What you have to do →
Match the word "Clus". Return each line of the data below where it appears.
BEGIN
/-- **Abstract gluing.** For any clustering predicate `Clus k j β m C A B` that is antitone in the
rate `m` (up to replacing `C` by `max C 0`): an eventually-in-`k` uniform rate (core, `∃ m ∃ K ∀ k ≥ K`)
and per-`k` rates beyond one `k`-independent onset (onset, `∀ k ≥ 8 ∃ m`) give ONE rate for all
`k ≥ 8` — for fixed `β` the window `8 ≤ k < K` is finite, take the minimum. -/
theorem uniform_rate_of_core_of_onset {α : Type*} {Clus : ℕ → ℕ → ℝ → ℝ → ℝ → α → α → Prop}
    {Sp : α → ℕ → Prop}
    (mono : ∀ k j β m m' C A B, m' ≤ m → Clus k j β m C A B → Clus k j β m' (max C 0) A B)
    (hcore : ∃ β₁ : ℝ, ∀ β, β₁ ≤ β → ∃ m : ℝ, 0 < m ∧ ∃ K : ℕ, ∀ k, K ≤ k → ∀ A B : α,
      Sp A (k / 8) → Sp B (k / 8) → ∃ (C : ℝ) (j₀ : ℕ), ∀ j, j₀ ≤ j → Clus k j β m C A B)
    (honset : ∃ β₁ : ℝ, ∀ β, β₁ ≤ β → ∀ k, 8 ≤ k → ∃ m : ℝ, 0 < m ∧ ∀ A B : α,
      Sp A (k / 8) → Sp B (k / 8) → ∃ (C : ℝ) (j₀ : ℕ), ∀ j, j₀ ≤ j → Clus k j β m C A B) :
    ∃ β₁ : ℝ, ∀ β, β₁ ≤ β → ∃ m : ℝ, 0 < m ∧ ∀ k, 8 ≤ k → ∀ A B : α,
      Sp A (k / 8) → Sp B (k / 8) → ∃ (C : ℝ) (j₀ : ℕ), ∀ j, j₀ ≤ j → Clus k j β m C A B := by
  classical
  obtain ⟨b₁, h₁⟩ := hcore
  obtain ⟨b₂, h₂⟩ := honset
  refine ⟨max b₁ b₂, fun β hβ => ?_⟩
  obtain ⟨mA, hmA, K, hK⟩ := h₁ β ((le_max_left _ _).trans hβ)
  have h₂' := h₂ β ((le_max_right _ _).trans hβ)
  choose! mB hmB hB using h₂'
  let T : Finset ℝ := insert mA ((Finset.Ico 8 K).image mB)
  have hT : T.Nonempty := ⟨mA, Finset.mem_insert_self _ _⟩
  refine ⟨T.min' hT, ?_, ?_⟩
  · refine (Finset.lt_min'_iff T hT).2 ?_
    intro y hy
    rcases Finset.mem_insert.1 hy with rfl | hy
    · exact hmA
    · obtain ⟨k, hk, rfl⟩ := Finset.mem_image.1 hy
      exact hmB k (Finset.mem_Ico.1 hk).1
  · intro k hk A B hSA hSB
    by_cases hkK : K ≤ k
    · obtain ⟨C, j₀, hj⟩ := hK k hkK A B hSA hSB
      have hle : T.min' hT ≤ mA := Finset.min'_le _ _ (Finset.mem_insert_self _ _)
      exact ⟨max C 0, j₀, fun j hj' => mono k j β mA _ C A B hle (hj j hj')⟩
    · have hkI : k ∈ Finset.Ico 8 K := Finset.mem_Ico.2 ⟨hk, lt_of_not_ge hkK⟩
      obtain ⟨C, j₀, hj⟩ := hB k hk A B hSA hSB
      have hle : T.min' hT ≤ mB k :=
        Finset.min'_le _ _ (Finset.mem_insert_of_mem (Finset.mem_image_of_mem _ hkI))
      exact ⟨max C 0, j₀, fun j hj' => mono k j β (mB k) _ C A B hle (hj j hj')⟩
END
BEGIN
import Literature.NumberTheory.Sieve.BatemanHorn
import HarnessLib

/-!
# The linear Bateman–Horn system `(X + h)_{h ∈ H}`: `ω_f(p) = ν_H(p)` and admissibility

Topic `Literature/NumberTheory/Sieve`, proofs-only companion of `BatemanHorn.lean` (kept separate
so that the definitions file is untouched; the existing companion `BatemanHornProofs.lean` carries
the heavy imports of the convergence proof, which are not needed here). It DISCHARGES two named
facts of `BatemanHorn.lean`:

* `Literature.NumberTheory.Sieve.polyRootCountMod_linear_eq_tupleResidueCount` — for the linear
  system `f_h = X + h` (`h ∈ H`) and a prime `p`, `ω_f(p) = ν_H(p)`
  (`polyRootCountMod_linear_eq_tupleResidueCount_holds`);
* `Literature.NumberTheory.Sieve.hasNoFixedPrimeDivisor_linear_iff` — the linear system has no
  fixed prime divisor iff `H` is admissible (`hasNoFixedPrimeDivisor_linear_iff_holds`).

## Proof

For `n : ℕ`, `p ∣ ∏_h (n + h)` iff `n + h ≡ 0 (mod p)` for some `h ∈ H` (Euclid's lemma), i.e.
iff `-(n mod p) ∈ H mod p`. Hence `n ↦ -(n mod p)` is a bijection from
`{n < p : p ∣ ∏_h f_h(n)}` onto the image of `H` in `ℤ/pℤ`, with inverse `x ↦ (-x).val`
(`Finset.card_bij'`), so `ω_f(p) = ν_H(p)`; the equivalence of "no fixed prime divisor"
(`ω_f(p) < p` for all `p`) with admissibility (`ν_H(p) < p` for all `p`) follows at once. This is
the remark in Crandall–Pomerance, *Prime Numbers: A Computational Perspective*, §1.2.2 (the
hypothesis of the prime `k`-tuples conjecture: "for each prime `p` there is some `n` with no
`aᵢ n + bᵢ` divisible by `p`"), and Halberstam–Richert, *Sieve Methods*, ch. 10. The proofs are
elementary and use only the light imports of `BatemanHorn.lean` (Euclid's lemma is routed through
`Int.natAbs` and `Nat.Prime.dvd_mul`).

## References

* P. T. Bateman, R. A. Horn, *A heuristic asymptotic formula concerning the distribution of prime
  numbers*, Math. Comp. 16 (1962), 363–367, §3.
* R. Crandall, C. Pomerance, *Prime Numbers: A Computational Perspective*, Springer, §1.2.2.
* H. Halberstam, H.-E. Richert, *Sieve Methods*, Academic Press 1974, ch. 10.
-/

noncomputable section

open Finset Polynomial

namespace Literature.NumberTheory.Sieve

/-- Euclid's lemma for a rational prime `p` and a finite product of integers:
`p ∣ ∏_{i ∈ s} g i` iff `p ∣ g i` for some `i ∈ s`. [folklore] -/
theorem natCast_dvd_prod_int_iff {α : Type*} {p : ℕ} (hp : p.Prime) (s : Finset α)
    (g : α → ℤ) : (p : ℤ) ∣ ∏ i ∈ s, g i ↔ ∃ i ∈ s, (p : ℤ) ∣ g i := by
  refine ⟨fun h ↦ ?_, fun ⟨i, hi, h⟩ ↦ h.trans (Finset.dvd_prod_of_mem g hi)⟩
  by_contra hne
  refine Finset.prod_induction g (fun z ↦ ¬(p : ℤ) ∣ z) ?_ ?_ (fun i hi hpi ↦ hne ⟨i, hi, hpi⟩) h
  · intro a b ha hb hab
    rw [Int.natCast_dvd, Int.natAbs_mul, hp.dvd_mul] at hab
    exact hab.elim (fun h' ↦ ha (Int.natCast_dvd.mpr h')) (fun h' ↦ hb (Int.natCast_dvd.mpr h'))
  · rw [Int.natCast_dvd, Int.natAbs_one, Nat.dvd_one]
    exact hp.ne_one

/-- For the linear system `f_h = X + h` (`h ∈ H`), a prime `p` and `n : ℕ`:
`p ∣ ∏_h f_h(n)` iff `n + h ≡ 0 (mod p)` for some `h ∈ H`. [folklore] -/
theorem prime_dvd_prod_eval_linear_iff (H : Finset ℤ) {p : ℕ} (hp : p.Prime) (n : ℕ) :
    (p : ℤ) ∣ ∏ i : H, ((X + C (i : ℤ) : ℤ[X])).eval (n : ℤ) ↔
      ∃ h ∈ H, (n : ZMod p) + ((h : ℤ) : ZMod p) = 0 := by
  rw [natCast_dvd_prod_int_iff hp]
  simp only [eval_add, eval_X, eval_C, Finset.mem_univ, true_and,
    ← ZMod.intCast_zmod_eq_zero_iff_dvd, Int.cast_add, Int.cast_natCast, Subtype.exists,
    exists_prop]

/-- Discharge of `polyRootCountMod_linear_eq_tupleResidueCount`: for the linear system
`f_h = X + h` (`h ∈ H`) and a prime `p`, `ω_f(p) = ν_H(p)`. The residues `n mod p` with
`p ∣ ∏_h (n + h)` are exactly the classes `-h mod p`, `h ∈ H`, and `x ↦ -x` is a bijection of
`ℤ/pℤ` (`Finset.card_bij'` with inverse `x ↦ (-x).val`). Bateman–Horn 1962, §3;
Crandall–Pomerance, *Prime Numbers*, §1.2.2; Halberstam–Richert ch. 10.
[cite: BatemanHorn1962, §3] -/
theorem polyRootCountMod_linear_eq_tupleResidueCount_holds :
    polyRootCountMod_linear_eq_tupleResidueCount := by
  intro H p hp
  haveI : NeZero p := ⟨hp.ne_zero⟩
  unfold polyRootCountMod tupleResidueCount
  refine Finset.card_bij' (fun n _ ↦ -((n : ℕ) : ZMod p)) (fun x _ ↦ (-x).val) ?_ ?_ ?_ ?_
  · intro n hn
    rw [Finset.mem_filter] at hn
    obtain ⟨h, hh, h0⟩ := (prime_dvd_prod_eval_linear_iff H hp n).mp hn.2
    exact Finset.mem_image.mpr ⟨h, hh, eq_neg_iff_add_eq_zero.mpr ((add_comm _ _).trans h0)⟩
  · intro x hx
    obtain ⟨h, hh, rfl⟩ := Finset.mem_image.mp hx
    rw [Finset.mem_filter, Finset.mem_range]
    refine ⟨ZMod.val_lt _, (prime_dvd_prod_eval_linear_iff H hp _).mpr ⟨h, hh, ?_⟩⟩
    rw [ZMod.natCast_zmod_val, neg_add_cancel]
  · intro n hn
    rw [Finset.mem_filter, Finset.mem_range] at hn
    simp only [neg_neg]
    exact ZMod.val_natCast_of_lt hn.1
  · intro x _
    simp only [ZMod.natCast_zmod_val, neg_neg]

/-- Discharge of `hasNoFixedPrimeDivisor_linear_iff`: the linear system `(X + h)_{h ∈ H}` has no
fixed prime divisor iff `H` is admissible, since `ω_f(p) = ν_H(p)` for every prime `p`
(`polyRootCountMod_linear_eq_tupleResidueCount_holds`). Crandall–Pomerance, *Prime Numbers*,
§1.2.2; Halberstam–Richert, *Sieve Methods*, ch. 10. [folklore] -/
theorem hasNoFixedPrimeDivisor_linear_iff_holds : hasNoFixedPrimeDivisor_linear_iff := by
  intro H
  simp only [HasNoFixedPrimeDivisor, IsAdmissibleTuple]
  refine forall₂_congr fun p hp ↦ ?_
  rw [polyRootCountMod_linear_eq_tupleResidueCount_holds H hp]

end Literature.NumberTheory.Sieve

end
END
Response box →
/-- **Abstract gluing.** For any clustering predicate `Clus k j β m C A B` that is antitone in the
theorem uniform_rate_of_core_of_onset {α : Type*} {Clus : ℕ → ℕ → ℝ → ℝ → ℝ → α → α → Prop}
    (mono : ∀ k j β m m' C A B, m' ≤ m → Clus k j β m C A B → Clus k j β m' (max C 0) A B)
      Sp A (k / 8) → Sp B (k / 8) → ∃ (C : ℝ) (j₀ : ℕ), ∀ j, j₀ ≤ j → Clus k j β m C A B)
      Sp A (k / 8) → Sp B (k / 8) → ∃ (C : ℝ) (j₀ : ℕ), ∀ j, j₀ ≤ j → Clus k j β m C A B) :
      Sp A (k / 8) → Sp B (k / 8) → ∃ (C : ℝ) (j₀ : ℕ), ∀ j, j₀ ≤ j → Clus k j β m C A B := by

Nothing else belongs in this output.